TASK DIRECTIONS: Below are several records. Retype exactly those lines running from the one with "(c) the linear-form" through the one with "(M–L, the per-specific", end lines included, and no others.

SOURCE MATERIAL:

[Start of Attachment]

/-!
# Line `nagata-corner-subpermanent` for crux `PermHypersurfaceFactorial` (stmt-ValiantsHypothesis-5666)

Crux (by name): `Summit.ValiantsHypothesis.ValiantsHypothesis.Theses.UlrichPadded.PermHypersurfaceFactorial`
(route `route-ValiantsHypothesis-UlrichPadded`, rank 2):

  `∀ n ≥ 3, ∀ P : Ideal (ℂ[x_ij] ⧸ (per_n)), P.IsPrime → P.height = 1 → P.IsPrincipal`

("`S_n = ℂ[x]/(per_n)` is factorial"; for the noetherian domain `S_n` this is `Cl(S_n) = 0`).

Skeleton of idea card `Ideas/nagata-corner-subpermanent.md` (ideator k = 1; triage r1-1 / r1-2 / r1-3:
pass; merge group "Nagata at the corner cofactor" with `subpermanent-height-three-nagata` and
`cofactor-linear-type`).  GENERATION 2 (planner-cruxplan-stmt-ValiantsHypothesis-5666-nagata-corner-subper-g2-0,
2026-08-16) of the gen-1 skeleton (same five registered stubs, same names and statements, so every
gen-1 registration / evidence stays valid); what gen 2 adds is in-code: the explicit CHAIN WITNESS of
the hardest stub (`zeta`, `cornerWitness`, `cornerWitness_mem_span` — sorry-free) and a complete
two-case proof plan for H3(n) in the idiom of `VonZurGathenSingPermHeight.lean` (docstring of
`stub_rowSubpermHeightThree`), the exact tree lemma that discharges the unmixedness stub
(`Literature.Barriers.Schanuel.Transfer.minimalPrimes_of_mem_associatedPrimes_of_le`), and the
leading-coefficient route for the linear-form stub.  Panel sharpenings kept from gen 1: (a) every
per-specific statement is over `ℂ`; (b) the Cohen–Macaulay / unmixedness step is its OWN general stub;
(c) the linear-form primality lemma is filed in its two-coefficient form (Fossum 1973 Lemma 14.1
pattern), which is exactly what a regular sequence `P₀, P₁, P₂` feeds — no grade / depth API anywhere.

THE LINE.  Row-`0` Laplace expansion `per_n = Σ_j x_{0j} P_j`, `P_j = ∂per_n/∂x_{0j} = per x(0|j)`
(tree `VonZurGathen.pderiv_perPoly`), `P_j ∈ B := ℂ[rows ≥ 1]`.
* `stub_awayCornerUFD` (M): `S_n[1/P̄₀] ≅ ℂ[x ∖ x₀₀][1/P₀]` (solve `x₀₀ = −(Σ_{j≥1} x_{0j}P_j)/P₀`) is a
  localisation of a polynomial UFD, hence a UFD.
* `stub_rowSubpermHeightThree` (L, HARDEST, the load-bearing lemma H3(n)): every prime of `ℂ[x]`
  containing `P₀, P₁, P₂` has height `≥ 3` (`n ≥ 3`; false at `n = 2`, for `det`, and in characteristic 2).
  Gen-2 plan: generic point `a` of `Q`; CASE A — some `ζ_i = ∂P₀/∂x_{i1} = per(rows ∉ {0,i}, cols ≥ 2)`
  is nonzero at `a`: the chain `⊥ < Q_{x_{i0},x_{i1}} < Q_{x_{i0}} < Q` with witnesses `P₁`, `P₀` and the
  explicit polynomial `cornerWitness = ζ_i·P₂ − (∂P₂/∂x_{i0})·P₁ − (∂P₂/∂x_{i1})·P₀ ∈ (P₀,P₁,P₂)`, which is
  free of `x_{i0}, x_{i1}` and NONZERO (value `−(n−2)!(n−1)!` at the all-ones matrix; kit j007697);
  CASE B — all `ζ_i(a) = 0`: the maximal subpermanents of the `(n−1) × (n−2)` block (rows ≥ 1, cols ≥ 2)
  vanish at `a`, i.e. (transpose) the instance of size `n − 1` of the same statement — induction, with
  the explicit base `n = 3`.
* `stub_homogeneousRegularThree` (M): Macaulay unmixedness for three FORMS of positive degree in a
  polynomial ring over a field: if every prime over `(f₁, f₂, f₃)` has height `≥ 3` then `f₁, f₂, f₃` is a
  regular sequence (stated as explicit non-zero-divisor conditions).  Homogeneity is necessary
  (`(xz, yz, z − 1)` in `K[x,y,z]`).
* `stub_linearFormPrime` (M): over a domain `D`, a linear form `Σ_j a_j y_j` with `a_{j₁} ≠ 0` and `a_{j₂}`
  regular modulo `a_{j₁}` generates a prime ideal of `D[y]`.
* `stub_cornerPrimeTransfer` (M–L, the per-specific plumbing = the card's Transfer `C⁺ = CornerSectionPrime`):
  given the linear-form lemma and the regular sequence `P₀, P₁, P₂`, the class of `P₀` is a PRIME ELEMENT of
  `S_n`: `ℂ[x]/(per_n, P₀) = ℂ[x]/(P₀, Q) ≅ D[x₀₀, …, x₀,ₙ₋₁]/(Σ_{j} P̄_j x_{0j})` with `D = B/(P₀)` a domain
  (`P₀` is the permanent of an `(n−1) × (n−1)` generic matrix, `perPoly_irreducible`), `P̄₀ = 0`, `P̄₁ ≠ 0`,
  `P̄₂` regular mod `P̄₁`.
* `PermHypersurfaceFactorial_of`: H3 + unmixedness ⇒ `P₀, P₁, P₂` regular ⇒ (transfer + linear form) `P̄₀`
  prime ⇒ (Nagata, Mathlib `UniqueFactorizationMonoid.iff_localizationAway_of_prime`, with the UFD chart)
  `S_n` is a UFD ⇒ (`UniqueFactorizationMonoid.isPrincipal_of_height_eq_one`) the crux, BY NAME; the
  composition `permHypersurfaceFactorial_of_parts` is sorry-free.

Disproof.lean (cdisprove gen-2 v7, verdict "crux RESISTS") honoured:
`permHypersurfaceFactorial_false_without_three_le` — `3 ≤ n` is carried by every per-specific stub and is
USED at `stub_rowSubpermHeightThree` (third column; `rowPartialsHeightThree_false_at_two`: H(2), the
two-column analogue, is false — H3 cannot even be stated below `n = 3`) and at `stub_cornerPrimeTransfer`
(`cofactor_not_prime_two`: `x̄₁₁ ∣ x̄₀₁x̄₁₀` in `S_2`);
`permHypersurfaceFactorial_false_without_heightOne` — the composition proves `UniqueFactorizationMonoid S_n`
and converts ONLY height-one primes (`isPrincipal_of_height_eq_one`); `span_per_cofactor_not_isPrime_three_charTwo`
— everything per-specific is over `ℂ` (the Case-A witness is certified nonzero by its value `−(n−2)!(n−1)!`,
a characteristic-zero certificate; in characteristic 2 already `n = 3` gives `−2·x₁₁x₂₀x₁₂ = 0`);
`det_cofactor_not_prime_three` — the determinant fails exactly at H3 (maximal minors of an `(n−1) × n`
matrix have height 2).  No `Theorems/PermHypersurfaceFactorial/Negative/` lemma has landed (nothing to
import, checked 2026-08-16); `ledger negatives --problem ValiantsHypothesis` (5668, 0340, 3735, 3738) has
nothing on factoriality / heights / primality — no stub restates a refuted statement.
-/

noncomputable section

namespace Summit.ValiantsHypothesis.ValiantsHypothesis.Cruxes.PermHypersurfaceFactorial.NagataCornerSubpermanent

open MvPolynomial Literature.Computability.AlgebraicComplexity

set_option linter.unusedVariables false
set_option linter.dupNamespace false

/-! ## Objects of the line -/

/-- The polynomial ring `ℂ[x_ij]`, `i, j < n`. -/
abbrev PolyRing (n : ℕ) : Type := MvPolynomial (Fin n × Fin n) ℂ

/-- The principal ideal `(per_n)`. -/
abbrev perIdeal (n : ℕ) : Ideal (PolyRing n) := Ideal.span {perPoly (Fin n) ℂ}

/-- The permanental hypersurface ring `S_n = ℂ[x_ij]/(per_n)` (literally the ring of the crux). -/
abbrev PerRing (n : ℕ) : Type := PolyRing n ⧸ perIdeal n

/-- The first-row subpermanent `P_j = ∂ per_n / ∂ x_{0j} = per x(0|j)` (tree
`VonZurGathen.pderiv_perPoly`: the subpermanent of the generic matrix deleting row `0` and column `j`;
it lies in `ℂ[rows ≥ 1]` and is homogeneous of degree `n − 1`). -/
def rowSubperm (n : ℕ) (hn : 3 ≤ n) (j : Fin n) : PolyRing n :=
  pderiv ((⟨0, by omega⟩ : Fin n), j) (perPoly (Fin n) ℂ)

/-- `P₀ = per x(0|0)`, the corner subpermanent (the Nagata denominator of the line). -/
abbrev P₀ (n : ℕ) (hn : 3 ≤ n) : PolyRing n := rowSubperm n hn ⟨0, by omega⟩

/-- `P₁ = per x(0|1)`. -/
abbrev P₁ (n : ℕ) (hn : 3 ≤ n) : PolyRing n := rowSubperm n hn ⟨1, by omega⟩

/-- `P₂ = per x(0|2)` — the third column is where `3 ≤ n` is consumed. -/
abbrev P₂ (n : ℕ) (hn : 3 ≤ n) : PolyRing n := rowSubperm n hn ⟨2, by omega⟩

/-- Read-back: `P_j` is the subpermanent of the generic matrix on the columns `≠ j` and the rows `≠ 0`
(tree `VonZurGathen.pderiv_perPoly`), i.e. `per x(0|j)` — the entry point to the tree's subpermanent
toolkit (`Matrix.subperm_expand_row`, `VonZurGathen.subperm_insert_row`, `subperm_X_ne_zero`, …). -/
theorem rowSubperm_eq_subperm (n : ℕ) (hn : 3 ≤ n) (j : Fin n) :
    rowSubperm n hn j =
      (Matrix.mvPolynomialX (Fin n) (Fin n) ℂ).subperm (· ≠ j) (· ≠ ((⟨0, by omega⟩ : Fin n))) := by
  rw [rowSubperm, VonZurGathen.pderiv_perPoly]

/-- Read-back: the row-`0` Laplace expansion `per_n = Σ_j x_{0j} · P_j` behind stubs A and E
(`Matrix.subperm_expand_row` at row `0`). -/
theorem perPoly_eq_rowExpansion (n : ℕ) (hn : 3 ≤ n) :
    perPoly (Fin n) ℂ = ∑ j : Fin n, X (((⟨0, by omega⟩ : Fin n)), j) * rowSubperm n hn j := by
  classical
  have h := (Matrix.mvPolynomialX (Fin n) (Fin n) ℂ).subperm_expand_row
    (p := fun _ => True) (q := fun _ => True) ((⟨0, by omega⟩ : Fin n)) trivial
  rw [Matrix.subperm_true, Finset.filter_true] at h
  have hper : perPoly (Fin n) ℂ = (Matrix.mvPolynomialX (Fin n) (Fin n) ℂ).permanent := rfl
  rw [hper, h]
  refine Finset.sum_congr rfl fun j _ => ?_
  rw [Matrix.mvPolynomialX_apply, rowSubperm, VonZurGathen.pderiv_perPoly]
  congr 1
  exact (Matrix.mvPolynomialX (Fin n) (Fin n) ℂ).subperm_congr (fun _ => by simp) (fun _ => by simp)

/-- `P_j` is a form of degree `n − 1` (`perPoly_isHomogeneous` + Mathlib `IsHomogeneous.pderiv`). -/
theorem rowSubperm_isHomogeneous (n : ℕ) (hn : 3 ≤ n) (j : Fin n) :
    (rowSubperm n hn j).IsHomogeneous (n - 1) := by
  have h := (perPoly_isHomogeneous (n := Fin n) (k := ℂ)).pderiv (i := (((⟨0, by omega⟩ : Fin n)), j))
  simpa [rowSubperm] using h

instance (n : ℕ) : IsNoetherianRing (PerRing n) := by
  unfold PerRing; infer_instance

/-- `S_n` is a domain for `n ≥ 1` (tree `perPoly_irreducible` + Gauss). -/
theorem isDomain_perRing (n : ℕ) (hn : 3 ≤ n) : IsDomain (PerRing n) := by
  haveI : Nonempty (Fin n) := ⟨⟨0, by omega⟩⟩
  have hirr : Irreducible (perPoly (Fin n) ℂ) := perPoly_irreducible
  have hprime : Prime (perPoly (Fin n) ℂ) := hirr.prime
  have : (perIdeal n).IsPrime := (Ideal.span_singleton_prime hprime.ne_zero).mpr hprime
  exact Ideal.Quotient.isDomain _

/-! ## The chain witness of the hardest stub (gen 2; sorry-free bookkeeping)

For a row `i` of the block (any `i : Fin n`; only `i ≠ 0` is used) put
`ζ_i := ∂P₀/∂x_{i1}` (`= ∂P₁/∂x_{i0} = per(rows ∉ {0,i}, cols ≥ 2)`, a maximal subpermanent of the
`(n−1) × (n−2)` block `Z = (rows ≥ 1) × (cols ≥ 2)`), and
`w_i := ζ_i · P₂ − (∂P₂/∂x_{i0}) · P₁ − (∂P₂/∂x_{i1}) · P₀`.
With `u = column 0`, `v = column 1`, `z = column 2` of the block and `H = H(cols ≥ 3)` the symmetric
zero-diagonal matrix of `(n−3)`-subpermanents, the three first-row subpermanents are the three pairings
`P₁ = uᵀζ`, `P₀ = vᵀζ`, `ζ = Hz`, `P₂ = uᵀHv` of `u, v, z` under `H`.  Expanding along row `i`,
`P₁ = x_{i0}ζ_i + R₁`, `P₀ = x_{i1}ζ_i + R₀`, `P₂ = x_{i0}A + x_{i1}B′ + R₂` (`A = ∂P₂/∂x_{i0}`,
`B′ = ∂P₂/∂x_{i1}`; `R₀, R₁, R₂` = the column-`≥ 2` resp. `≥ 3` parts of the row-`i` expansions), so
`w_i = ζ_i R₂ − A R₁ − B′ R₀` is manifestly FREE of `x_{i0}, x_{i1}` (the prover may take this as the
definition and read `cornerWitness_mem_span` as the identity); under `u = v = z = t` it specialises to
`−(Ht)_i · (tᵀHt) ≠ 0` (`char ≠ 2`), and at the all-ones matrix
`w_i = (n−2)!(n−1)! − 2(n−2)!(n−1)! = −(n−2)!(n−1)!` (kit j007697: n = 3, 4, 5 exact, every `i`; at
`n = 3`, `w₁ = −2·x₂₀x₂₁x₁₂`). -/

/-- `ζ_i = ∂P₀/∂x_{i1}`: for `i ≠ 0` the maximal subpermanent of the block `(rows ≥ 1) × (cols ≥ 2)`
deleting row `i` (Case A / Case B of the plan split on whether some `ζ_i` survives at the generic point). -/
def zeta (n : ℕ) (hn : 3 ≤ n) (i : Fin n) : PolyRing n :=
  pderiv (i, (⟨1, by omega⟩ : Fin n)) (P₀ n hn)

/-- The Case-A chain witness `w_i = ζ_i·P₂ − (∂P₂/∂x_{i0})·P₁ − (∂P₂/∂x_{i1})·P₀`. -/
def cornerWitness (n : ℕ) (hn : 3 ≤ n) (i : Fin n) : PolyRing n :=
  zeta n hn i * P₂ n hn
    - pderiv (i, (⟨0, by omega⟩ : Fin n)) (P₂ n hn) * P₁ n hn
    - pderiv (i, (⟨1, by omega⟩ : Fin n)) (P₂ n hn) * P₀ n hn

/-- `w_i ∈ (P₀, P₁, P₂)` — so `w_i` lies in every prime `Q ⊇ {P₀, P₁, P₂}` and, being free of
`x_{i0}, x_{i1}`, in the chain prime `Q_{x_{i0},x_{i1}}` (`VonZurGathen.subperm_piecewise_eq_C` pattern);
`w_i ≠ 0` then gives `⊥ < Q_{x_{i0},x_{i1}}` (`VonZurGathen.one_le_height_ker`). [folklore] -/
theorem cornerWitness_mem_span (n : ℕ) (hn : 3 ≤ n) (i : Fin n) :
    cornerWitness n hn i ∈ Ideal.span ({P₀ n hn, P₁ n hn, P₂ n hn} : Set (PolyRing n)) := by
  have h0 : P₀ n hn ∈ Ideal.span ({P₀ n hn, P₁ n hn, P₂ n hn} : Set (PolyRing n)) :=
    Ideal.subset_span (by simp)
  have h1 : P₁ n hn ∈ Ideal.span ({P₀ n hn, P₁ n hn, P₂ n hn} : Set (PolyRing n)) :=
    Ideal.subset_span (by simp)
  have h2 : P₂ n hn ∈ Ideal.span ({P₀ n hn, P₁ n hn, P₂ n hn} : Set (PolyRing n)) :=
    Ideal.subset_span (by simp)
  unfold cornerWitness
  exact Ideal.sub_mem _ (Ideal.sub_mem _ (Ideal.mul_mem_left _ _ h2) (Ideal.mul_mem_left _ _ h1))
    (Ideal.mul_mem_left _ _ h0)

[End of Attachment]

ANSWER FOR THE TASK:
(c) the linear-form primality lemma is filed in its two-coefficient form (Fossum 1973 Lemma 14.1
pattern), which is exactly what a regular sequence `P₀, P₁, P₂` feeds — no grade / depth API anywhere.

THE LINE.  Row-`0` Laplace expansion `per_n = Σ_j x_{0j} P_j`, `P_j = ∂per_n/∂x_{0j} = per x(0|j)`
(tree `VonZurGathen.pderiv_perPoly`), `P_j ∈ B := ℂ[rows ≥ 1]`.
* `stub_awayCornerUFD` (M): `S_n[1/P̄₀] ≅ ℂ[x ∖ x₀₀][1/P₀]` (solve `x₀₀ = −(Σ_{j≥1} x_{0j}P_j)/P₀`) is a
  localisation of a polynomial UFD, hence a UFD.
* `stub_rowSubpermHeightThree` (L, HARDEST, the load-bearing lemma H3(n)): every prime of `ℂ[x]`
  containing `P₀, P₁, P₂` has height `≥ 3` (`n ≥ 3`; false at `n = 2`, for `det`, and in characteristic 2).
  Gen-2 plan: generic point `a` of `Q`; CASE A — some `ζ_i = ∂P₀/∂x_{i1} = per(rows ∉ {0,i}, cols ≥ 2)`
  is nonzero at `a`: the chain `⊥ < Q_{x_{i0},x_{i1}} < Q_{x_{i0}} < Q` with witnesses `P₁`, `P₀` and the
  explicit polynomial `cornerWitness = ζ_i·P₂ − (∂P₂/∂x_{i0})·P₁ − (∂P₂/∂x_{i1})·P₀ ∈ (P₀,P₁,P₂)`, which is
  free of `x_{i0}, x_{i1}` and NONZERO (value `−(n−2)!(n−1)!` at the all-ones matrix; kit j007697);
  CASE B — all `ζ_i(a) = 0`: the maximal subpermanents of the `(n−1) × (n−2)` block (rows ≥ 1, cols ≥ 2)
  vanish at `a`, i.e. (transpose) the instance of size `n − 1` of the same statement — induction, with
  the explicit base `n = 3`.
* `stub_homogeneousRegularThree` (M): Macaulay unmixedness for three FORMS of positive degree in a
  polynomial ring over a field: if every prime over `(f₁, f₂, f₃)` has height `≥ 3` then `f₁, f₂, f₃` is a
  regular sequence (stated as explicit non-zero-divisor conditions).  Homogeneity is necessary
  (`(xz, yz, z − 1)` in `K[x,y,z]`).
* `stub_linearFormPrime` (M): over a domain `D`, a linear form `Σ_j a_j y_j` with `a_{j₁} ≠ 0` and `a_{j₂}`
  regular modulo `a_{j₁}` generates a prime ideal of `D[y]`.
* `stub_cornerPrimeTransfer` (M–L, the per-specific plumbing = the card's Transfer `C⁺ = CornerSectionPrime`):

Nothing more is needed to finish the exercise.